import Summits.BirchSwinnertonDyer.BirchSwinnertonDyer.Theorems.SylvesterTwoHeegnerIndexTwoAdicPairEngine
import Summits.BirchSwinnertonDyer.BirchSwinnertonDyer.Theorems.SylvesterTwoHeegnerIndexTwoAdicPairOddIndex
import Summits.BirchSwinnertonDyer.BirchSwinnertonDyer.Theorems.SylvesterTwoHeegnerIndexHalvabilityFlag
import HarnessLib

/-!
# Route `SylvesterTwoHeegnerIndex` (rung K7t), item 19580 `TwoAdicPairHSY`:
# the DESCENT ENGINE — `ιP ∉ 2E_p(K) + tors` and the bound `i ≤ ord₂ q` over a quadratic `K ∋ ω`

HONEST FRAMING (cell b2b-bsdres, seat x1b GEN 48 = O12 class lead; `--supports
stmt-BirchSwinnertonDyer-19580`). Sequel of `…TwoAdicPairEngine.lean` (parity engine) and
`…TwoAdicPairOddIndex.lean` (odd-index lemma as group theory). FACT-FREE (no named fact, no
definition). Item 19580 is OPEN and STAYS OPEN here; the sequel `…TwoAdicPairOfHeightDisplay.lean`
feeds Hu–Shu–Yin's display (bsd) into these engines.

* `descends_of_generator` — on a model over a quadratic `K`, every point fixed by the conjugation is
  `≡ m·P` modulo torsion when `P` generates `B(ℚ)` modulo torsion (Galois descent of points = the
  tree's `exists_incl_eq_of_conjMap_eq`, p432457; equivariance of `VariableChange.pointEquivBaseChange`);
* **`le_padicValRat_two_of_model`** — THE ENGINE: `K/ℚ` quadratic with a conjugation datum and
  `ω ∈ K`, `B ≅ E_p` (`p` an odd prime), `P ∈ B(ℚ)` a generator modulo torsion with `ιP` non-torsion,
  `rank_ℤ B(K) = 2`, `q·ĥ_K(ιP) = 2^i·ĥ_K(Y)` ⇒ `i ≤ ord₂ q` (no `2`-torsion = the tree's
  `two_torsion_eq_zero_of_model_of_finrank_eq_two`, p423972; `ιP ∉ 2E(K) + tors` by
  `not_exists_eq_two_smul_add_torsion`; odd-index lemma; explicit quotient).

WHAT THIS IS NOT: not 19580 for any `p`; nothing about `Ш`; nothing booked, no label moves.
References: [HuShuYin2019] pp. 2, 8, 12; [SilvermanAEC2009] VIII.9.3, Exercise 10.16.
-/

set_option autoImplicit false
-- the Summit-side namespace `Summit.BirchSwinnertonDyer.BirchSwinnertonDyer.…` (summit = problem) is mandated by D-0017
set_option linter.dupNamespace false

noncomputable section

open scoped Classical

open WeierstrassCurve WeierstrassCurve.Affine WeierstrassCurve.Affine.Point
  Literature.NumberTheory.EllipticCurves Literature.NumberTheory.EllipticCurves.HuShuYin2019
  Literature.NumberTheory.QuadraticFields
  Summit.BirchSwinnertonDyer.BirchSwinnertonDyer.Theses.SylvesterTwoHeegnerIndex

namespace Summit.BirchSwinnertonDyer.BirchSwinnertonDyer.Theorems.SylvesterTwoCMNormForm


/-! ## §10 The engine over a quadratic field `K ∋ ω`: descent of the `σ`-fixed part and the bound -/

section Engine

variable {K : Type*} [Field K] [NumberField K]

/-- **The descent hypothesis on Hu–Shu–Yin's model.** For `K/ℚ` quadratic (`K = ℚ(θ₀)`, `θ₀² = c`),
a model `B` with `C • B = E_{n₀}` (Mordell form) and `P ∈ B(ℚ)` generating `B(ℚ)` modulo torsion
(stated through `ι : B(ℚ) → B(K)`), every point of `((C • B)_K)(K)` fixed by the conjugation `σ` is
`≡ m·φ(ιP)` modulo torsion, `φ = pointEquivBaseChange B C K` — by the Galois descent of points (the
tree's `exists_incl_eq_of_conjMap_eq`) and the equivariance of `φ` (`pointEquivBaseChange_map`).
[cite: SilvermanAEC2009, Exercise 10.16] -/
theorem descends_of_generator [NeZero (2 : ℚ)] (h2 : Module.finrank ℚ K = 2) {θ₀ : K} {c : ℚ}
    (hθ₀ : θ₀ ∉ Set.range (algebraMap ℚ K)) (hc : θ₀ ^ 2 = algebraMap ℚ K c)
    (B : WeierstrassCurve ℚ) (C : VariableChange ℚ) {P : B.toAffine.Point}
    (hgen : ∀ Q : B.toAffine.Point, ∃ m : ℤ, IsOfFinAddOrder
      (WeierstrassCurve.QuadraticDescent.incl K B Q - m • WeierstrassCurve.QuadraticDescent.incl K B P))
    (X : ((C • B).baseChange K).toAffine.Point)
    (hX : WeierstrassCurve.QuadraticDescent.conjMap (C • B) (Quadratic.conj h2 hθ₀ hc) X = X) :
    ∃ m : ℤ, IsOfFinAddOrder (X - m • VariableChange.pointEquivBaseChange B C K
      (WeierstrassCurve.QuadraticDescent.incl K B P)) := by
  set φ := VariableChange.pointEquivBaseChange B C K with hφ
  -- `φ⁻¹ X` is `σ`-fixed
  have hX' : WeierstrassCurve.QuadraticDescent.conjMap B (Quadratic.conj h2 hθ₀ hc) (φ.symm X) =
      φ.symm X := by
    apply φ.injective
    rw [AddEquiv.apply_symm_apply]
    have h := VariableChange.pointEquivBaseChange_map B C (Quadratic.conj h2 hθ₀ hc) (φ.symm X)
    rw [AddEquiv.apply_symm_apply] at h
    -- `h : Point.map σ X = φ (Point.map σ (φ.symm X))`
    rw [← hφ] at h
    exact (h.symm.trans hX)
  obtain ⟨Q, hQ⟩ := Summit.BirchSwinnertonDyer.BirchSwinnertonDyer.Theorems.SylvesterTwoHalvability.exists_incl_eq_of_conjMap_eq
    h2 hθ₀ hc B (φ.symm X) hX'
  obtain ⟨m, hm⟩ := hgen Q
  refine ⟨m, ?_⟩
  have h := φ.toAddMonoidHom.isOfFinAddOrder hm
  rw [AddEquiv.coe_toAddMonoidHom, map_sub, map_zsmul, hQ, AddEquiv.apply_symm_apply] at h
  exact h

/-- **THE ENGINE (lower bound).** `K/ℚ` quadratic with a conjugation datum (`θ₀² = c ∈ ℚ`, `θ₀ ∉ ℚ`)
and `ω ∈ K` (`ω² + ω + 1 = 0`); `B` a model of `E_p` (`C • B = y² = x³ − 432p²`, `p` an odd prime);
`P ∈ B(ℚ)` non-torsion in `B(K)` and generating `B(ℚ)` modulo torsion; `rank_ℤ B(K) = 2`; `Y ∈ B(K)`;
`q ≠ 0` rational with `q·ĥ_K(ιP) = 2^i·ĥ_K(Y)`. Then `i ≤ ord₂ q`. (Transport to the Mordell model;
`[ω]`; no `2`-torsion (`two_torsion_eq_zero_of_model_of_finrank_eq_two`); `ιP ∉ 2E(K) + tors` by
descent; odd-index lemma; explicit quotient.) [cite: HuShuYin2019, p. 8, p. 12 (bsd)] -/
theorem le_padicValRat_two_of_model [NeZero (2 : ℚ)] (h2 : Module.finrank ℚ K = 2) {θ₀ : K} {c : ℚ}
    (hθ₀ : θ₀ ∉ Set.range (algebraMap ℚ K)) (hc : θ₀ ^ 2 = algebraMap ℚ K c) {ω : K}
    (hω : ω ^ 2 + ω + 1 = 0) {p : ℕ} (hp : p.Prime) (hp2 : p ≠ 2) (B : WeierstrassCurve ℚ)
    [B.IsElliptic] (C : VariableChange ℚ) (hC : C • B = cubeSumCurve (p : ℚ))
    (hrank : (B.baseChange K).mordellWeilRank = 2) {P : B.toAffine.Point}
    (hP : ¬IsOfFinAddOrder (WeierstrassCurve.QuadraticDescent.incl K B P))
    (hgen : ∀ Q : B.toAffine.Point, ∃ m : ℤ, IsOfFinAddOrder
      (WeierstrassCurve.QuadraticDescent.incl K B Q - m • WeierstrassCurve.QuadraticDescent.incl K B P))
    (Y : (B.baseChange K).toAffine.Point) {q : ℚ} (hq : q ≠ 0) {i : ℤ}
    (hid : (q : ℝ) * canonicalHeight (WeierstrassCurve.QuadraticDescent.incl K B P) =
      (2 : ℝ) ^ i * canonicalHeight Y) :
    i ≤ padicValRat 2 q := by
  -- the Mordell model `W' = (C • B)_K` and the transport `φ`
  have ha1 : ((C • B).baseChange K).a₁ = 0 := by rw [hC]; simp [cubeSumCurve, WeierstrassCurve.baseChange]
  have ha2 : ((C • B).baseChange K).a₂ = 0 := by rw [hC]; simp [cubeSumCurve, WeierstrassCurve.baseChange]
  have ha3 : ((C • B).baseChange K).a₃ = 0 := by rw [hC]; simp [cubeSumCurve, WeierstrassCurve.baseChange]
  have ha4 : ((C • B).baseChange K).a₄ = 0 := by rw [hC]; simp [cubeSumCurve, WeierstrassCurve.baseChange]
  haveI hBK : (B.baseChange K).IsElliptic := inferInstanceAs (B.map (algebraMap ℚ K)).IsElliptic
  haveI hCBK : ((C • B).baseChange K).IsElliptic :=
    inferInstanceAs ((C • B).map (algebraMap ℚ K)).IsElliptic
  set φ := VariableChange.pointEquivBaseChange B C K with hφdef
  have hφh : ∀ X, canonicalHeight (φ X) = canonicalHeight X := fun X =>
    canonicalHeight_pointEquivBaseChange B C X
  -- `[ω]`
  obtain ⟨θ, hθ⟩ := exists_omegaRot (W := (C • B).baseChange K) hω ha1 ha2 ha3 ha4
  have hθ0 : (θ : _ → _) 0 = 0 := map_zero θ
  have hθ3 : ∀ X, θ.toAddMonoidHom (θ.toAddMonoidHom X) + θ.toAddMonoidHom X + X = 0 := fun X =>
    omegaRot_omegaRot_add_omegaRot_add hω ha1 ha2 ha3 ha4 hθ0 hθ (omega_ne_one hω) X
  -- `P' = φ(ιP)`: non-torsion
  set P' := φ (WeierstrassCurve.QuadraticDescent.incl K B P) with hP'def
  have hP' : ¬IsOfFinAddOrder P' := fun h =>
    hP ((φ.injective.isOfFinAddOrder_iff (f := φ.toAddMonoidHom)).mp h)
  -- conjugation on `W'(K)`, no `2`-torsion, `P'` fixed, descent ⇒ `P' ∉ 2W'(K) + tors`
  have h2tor : ∀ X : ((C • B).baseChange K).toAffine.Point, 2 • X = 0 → X = 0 :=
    Summit.BirchSwinnertonDyer.BirchSwinnertonDyer.Theorems.SylvesterTwoFrame.two_torsion_eq_zero_of_model_of_finrank_eq_two
      K h2 hp hp2 (C • B) ⟨1, by rw [one_smul, hC]⟩
  have hσσ : ∀ X, WeierstrassCurve.QuadraticDescent.conjMap (C • B) (Quadratic.conj h2 hθ₀ hc)
      (WeierstrassCurve.QuadraticDescent.conjMap (C • B) (Quadratic.conj h2 hθ₀ hc) X) = X :=
    WeierstrassCurve.QuadraticDescent.conjMap_conjMap (C • B) (Quadratic.conj_conj h2 hθ₀ hc)
  have hσP : WeierstrassCurve.QuadraticDescent.conjMap (C • B) (Quadratic.conj h2 hθ₀ hc) P' = P' := by
    rw [hP'def, hφdef]
    show Affine.Point.map _ (VariableChange.pointEquivBaseChange B C K _) = _
    rw [VariableChange.pointEquivBaseChange_map]
    exact congrArg (VariableChange.pointEquivBaseChange B C K)
      (WeierstrassCurve.QuadraticDescent.conjMap_incl B (Quadratic.conj h2 hθ₀ hc) P)
  have hP2 : ¬ ∃ (Q T : ((C • B).baseChange K).toAffine.Point), IsOfFinAddOrder T ∧ P' = 2 • Q + T :=
    not_exists_eq_two_smul_add_torsion
      (WeierstrassCurve.QuadraticDescent.conjMap (C • B) (Quadratic.conj h2 hθ₀ hc)) hσσ h2tor hP' hσP
      (fun X hX => descends_of_generator h2 hθ₀ hc B C hgen X hX)
  -- the `K`-line and the odd representative
  have hr : Module.finrank ℤ ((C • B).baseChange K).toAffine.Point = 2 := by
    rw [← φ.toIntLinearEquiv.finrank_eq]
    exact hrank
  obtain ⟨n, a, b, hn, hY'⟩ :=
    exists_zsmul_eq_of_finrank_eq_two hω ha1 ha2 ha3 ha4 hθ0 hθ hr hP' (φ Y)
  obtain ⟨n', a', b', T', hodd, hT', hY''⟩ := exists_odd_zsmul_eq θ.toAddMonoidHom hθ3 P' hP2
    n.natAbs le_rfl hn IsOfFinAddOrder.zero hY'
  -- the height identity on `W'` and the bound
  have hid' : (q : ℝ) * canonicalHeight P' = (2 : ℝ) ^ i * canonicalHeight (φ Y) := by
    rw [hP'def, hφh, hφh]; exact hid
  exact le_padicValRat_two_of_height_identity_of_odd hω ha1 ha2 ha3 ha4 hθ0 hθ hP' hT' hodd hY'' hq hid'

end Engine


end Summit.BirchSwinnertonDyer.BirchSwinnertonDyer.Theorems.SylvesterTwoCMNormForm

end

────────────────────────────────────────

### Exercise instructions
Please return all lines in the material above that include the word "exact".

### Written reply
    exact (h.symm.trans hX)
  exact h
    exact congrArg (VariableChange.pointEquivBaseChange B C K)
    exact hrank
    rw [hP'def, hφh, hφh]; exact hid
  exact le_padicValRat_two_of_height_identity_of_odd hω ha1 ha2 ha3 ha4 hθ0 hθ hP' hT' hodd hY'' hq hid'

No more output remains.